Collected data entries
● ● ● ● ● ● ●

import Mathlib
import Summits.Ventures.HodgeRepro2.LevelUnitsKroneckerCM

/-!
# `E¹ ∩ ∏_v O_{E_v}^× = μ(E)`: the adelic-to-global reading of T4-B5 Remark B5.9

Blind cell `pub-hodge-repro2`, seat p8 (gen 8), Tier-4 B5 / Tier-5 kernel support.  Remark B5.9 of
route/T4-B5-p8.md shows that the compact open subgroup `U = ∏_{v<∞} O_{E_v}^1` of `(A_E^∞)^1` meets
`E^1` in the finite group of roots of unity of `E`: «an element `u ∈ E^1` with `u ∈ O_{E_v}^1` for
all finite `v` lies in `O_E`, as does `ū = u⁻¹`, so `u` is a unit of `O_E` with `|σ(u)| = 1` at every
embedding, hence a root of unity by Kronecker's theorem».  `LevelUnitsKronecker` (file 8) and
`LevelUnitsKroneckerCM` (B5-10) record the Kronecker step for an ALGEBRAIC INTEGER `u` of a CM
field with `u ū = 1`; what stayed prose was the first clause — that `u`, integral at every finite
place, is an algebraic integer.  This file records that clause from Mathlib:

* `isIntegral_iff_forall_valuation_le_one` — `x ∈ E` is an algebraic integer iff `v(x) ≤ 1` at every
  finite place `v` (Mathlib's `IsDedekindDomain.HeightOneSpectrum.mem_integers_of_valuation_le_one`
  for `𝓞 E`), and its adelic reading `isIntegral_iff_forall_mem_adicCompletionIntegers`
  (`x ∈ O_{E_v}` inside the completion `E_v` for every `v`);
* `exists_pow_eq_one_of_forall_valuation_le_one` / `…_of_forall_mem_adicCompletionIntegers` — for
  `E` a CM field, `x ∈ E` with `x x̄ = 1` and `x` integral at every finite place is a root of unity
  (B5-10's `exists_pow_eq_one_of_mul_complexConj_eq_one` with its integrality hypothesis discharged);
* `exists_mem_torsion_eq` — such an `x` is (the image of) an element of Mathlib's torsion subgroup
  `NumberField.Units.torsion E` of `(𝓞 E)ˣ`;
* `finite_setOf_mul_complexConj_eq_one` — the set `E¹ ∩ ∏_v O_{E_v}` is finite
  (Mathlib's `NumberField.Embeddings.finite_of_norm_le`).

Nothing in this file touches the frozen text of T4-B5-p8.md v9; it discharges, from Mathlib, the
clause that v9's citation map listed as «supplied by the prose».

README §8(d): uses an L-value-free non-vanishing device: NO.
-/

namespace Summit.Ventures.HodgeRepro2.LevelUnitsAdelicIntegral

open IsDedekindDomain IsDedekindDomain.HeightOneSpectrum NumberField

variable {E : Type*} [Field E] [NumberField E]

/-- An element of a number field that is integral at every finite place is an algebraic integer. -/
theorem isIntegral_of_forall_valuation_le_one (x : E)
    (h : ∀ v : HeightOneSpectrum (𝓞 E), v.valuation E x ≤ 1) : IsIntegral ℤ x := by
  obtain ⟨y, hy⟩ := mem_integers_of_valuation_le_one E x h
  rw [← hy]
  exact RingOfIntegers.isIntegral_coe y

/-- An algebraic integer is integral at every finite place. -/
theorem valuation_le_one_of_isIntegral {x : E} (hx : IsIntegral ℤ x)
    (v : HeightOneSpectrum (𝓞 E)) : v.valuation E x ≤ 1 := by
  obtain ⟨y, rfl⟩ := IsIntegralClosure.isIntegral_iff (A := 𝓞 E).mp hx
  exact valuation_le_one v y

/-- `x ∈ E` is an algebraic integer iff `v(x) ≤ 1` at every finite place `v`. -/
theorem isIntegral_iff_forall_valuation_le_one (x : E) :
    IsIntegral ℤ x ↔ ∀ v : HeightOneSpectrum (𝓞 E), v.valuation E x ≤ 1 :=
  ⟨fun hx v => valuation_le_one_of_isIntegral hx v, isIntegral_of_forall_valuation_le_one x⟩

/-- THE ADELIC READING: `x ∈ E` lying in the integers `O_{E_v}` of every completion `E_v` is an
algebraic integer. -/
theorem isIntegral_of_forall_mem_adicCompletionIntegers (x : E)
    (h : ∀ v : HeightOneSpectrum (𝓞 E), (x : v.adicCompletion E) ∈ v.adicCompletionIntegers E) :
    IsIntegral ℤ x := by
  apply isIntegral_of_forall_valuation_le_one
  intro v
  have := (mem_adicCompletionIntegers (𝓞 E) E v).mp (h v)
  rwa [valuedAdicCompletion_eq_valuation'] at this

/-- An algebraic integer lies in the integers of every completion. -/
theorem mem_adicCompletionIntegers_of_isIntegral {x : E} (hx : IsIntegral ℤ x)
    (v : HeightOneSpectrum (𝓞 E)) : (x : v.adicCompletion E) ∈ v.adicCompletionIntegers E := by
  rw [mem_adicCompletionIntegers, valuedAdicCompletion_eq_valuation']
  exact valuation_le_one_of_isIntegral hx v

/-- `x ∈ E` is an algebraic integer iff it lies in `O_{E_v}` for every finite place `v`. -/
theorem isIntegral_iff_forall_mem_adicCompletionIntegers (x : E) :
    IsIntegral ℤ x ↔
      ∀ v : HeightOneSpectrum (𝓞 E), (x : v.adicCompletion E) ∈ v.adicCompletionIntegers E :=
  ⟨fun hx v => mem_adicCompletionIntegers_of_isIntegral hx v,
    isIntegral_of_forall_mem_adicCompletionIntegers x⟩

section CM

variable [IsCMField E]

/-- REMARK B5.9, KRONECKER STEP, ADELIC-TO-GLOBAL: for a CM field `E`, an element `x` with `x x̄ = 1`
that is integral at every finite place is a root of unity. -/
theorem exists_pow_eq_one_of_forall_valuation_le_one {x : E}
    (hx : ∀ v : HeightOneSpectrum (𝓞 E), v.valuation E x ≤ 1)
    (h : x * IsCMField.complexConj E x = 1) : ∃ n : ℕ, 0 < n ∧ x ^ n = 1 :=
  LevelUnitsKroneckerCM.exists_pow_eq_one_of_mul_complexConj_eq_one
    (isIntegral_of_forall_valuation_le_one x hx) h

/-- The same with the adelic hypothesis `x ∈ O_{E_v}` for every finite `v`. -/
theorem exists_pow_eq_one_of_forall_mem_adicCompletionIntegers {x : E}
    (hx : ∀ v : HeightOneSpectrum (𝓞 E), (x : v.adicCompletion E) ∈ v.adicCompletionIntegers E)
    (h : x * IsCMField.complexConj E x = 1) : ∃ n : ℕ, 0 < n ∧ x ^ n = 1 :=
  LevelUnitsKroneckerCM.exists_pow_eq_one_of_mul_complexConj_eq_one
    (isIntegral_of_forall_mem_adicCompletionIntegers x hx) h

/-- Such an `x` is a unit of `𝓞 E` of finite order: it comes from Mathlib's torsion subgroup
`NumberField.Units.torsion E`. -/
theorem exists_mem_torsion_eq {x : E}
    (hx : ∀ v : HeightOneSpectrum (𝓞 E), v.valuation E x ≤ 1)
    (h : x * IsCMField.complexConj E x = 1) :
    ∃ u ∈ Units.torsion E, algebraMap (𝓞 E) E (u : 𝓞 E) = x := by
  have hxi : IsIntegral ℤ x := isIntegral_of_forall_valuation_le_one x hx
  have hci : IsIntegral ℤ (IsCMField.complexConj E x) := by
    have := IsIntegral.map (LevelUnitsKroneckerCM.conjHom E).toIntAlgHom hxi
    simpa [LevelUnitsKroneckerCM.conjHom_apply] using this
  let y : 𝓞 E := ⟨x, hxi⟩
  let z : 𝓞 E := ⟨IsCMField.complexConj E x, hci⟩
  have hyz : y * z = 1 := by
    apply RingOfIntegers.coe_injective
    simp [y, z, h]
  refine ⟨⟨y, z, hyz, by rw [mul_comm]; exact hyz⟩, ?_, rfl⟩
  rw [Units.mem_torsion]
  intro w
  rw [← InfinitePlace.norm_embedding_eq]
  exact LevelUnitsKroneckerCM.norm_embedding_eq_one_of_mul_complexConj_eq_one h _

/-- `E¹ ∩ ∏_v O_{E_v}` IS FINITE: the elements of a CM field with `x x̄ = 1` that are integral at
every finite place form a finite set (Mathlib's `NumberField.Embeddings.finite_of_norm_le`). -/
theorem finite_setOf_mul_complexConj_eq_one :
    {x : E | x * IsCMField.complexConj E x = 1 ∧
      ∀ v : HeightOneSpectrum (𝓞 E), v.valuation E x ≤ 1}.Finite := by
  refine (Embeddings.finite_of_norm_le E ℂ 1).subset ?_
  rintro x ⟨h, hx⟩
  exact ⟨isIntegral_of_forall_valuation_le_one x hx, fun φ =>
    le_of_eq (LevelUnitsKroneckerCM.norm_embedding_eq_one_of_mul_complexConj_eq_one h φ)⟩

end CM

end Summit.Ventures.HodgeRepro2.LevelUnitsAdelicIntegral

● ● ● ● ● ● ●

§ Exercise directions:
Only lines with the word "theorem" are wanted; pull each of them from the records.

§ Response area:
embedding, hence a root of unity by Kronecker's theorem».  `LevelUnitsKronecker` (file 8) and
theorem isIntegral_of_forall_valuation_le_one (x : E)
theorem valuation_le_one_of_isIntegral {x : E} (hx : IsIntegral ℤ x)
theorem isIntegral_iff_forall_valuation_le_one (x : E) :
theorem isIntegral_of_forall_mem_adicCompletionIntegers (x : E)
theorem mem_adicCompletionIntegers_of_isIntegral {x : E} (hx : IsIntegral ℤ x)
theorem isIntegral_iff_forall_mem_adicCompletionIntegers (x : E) :
theorem exists_pow_eq_one_of_forall_valuation_le_one {x : E}
theorem exists_pow_eq_one_of_forall_mem_adicCompletionIntegers {x : E}
theorem exists_mem_torsion_eq {x : E}
theorem finite_setOf_mul_complexConj_eq_one :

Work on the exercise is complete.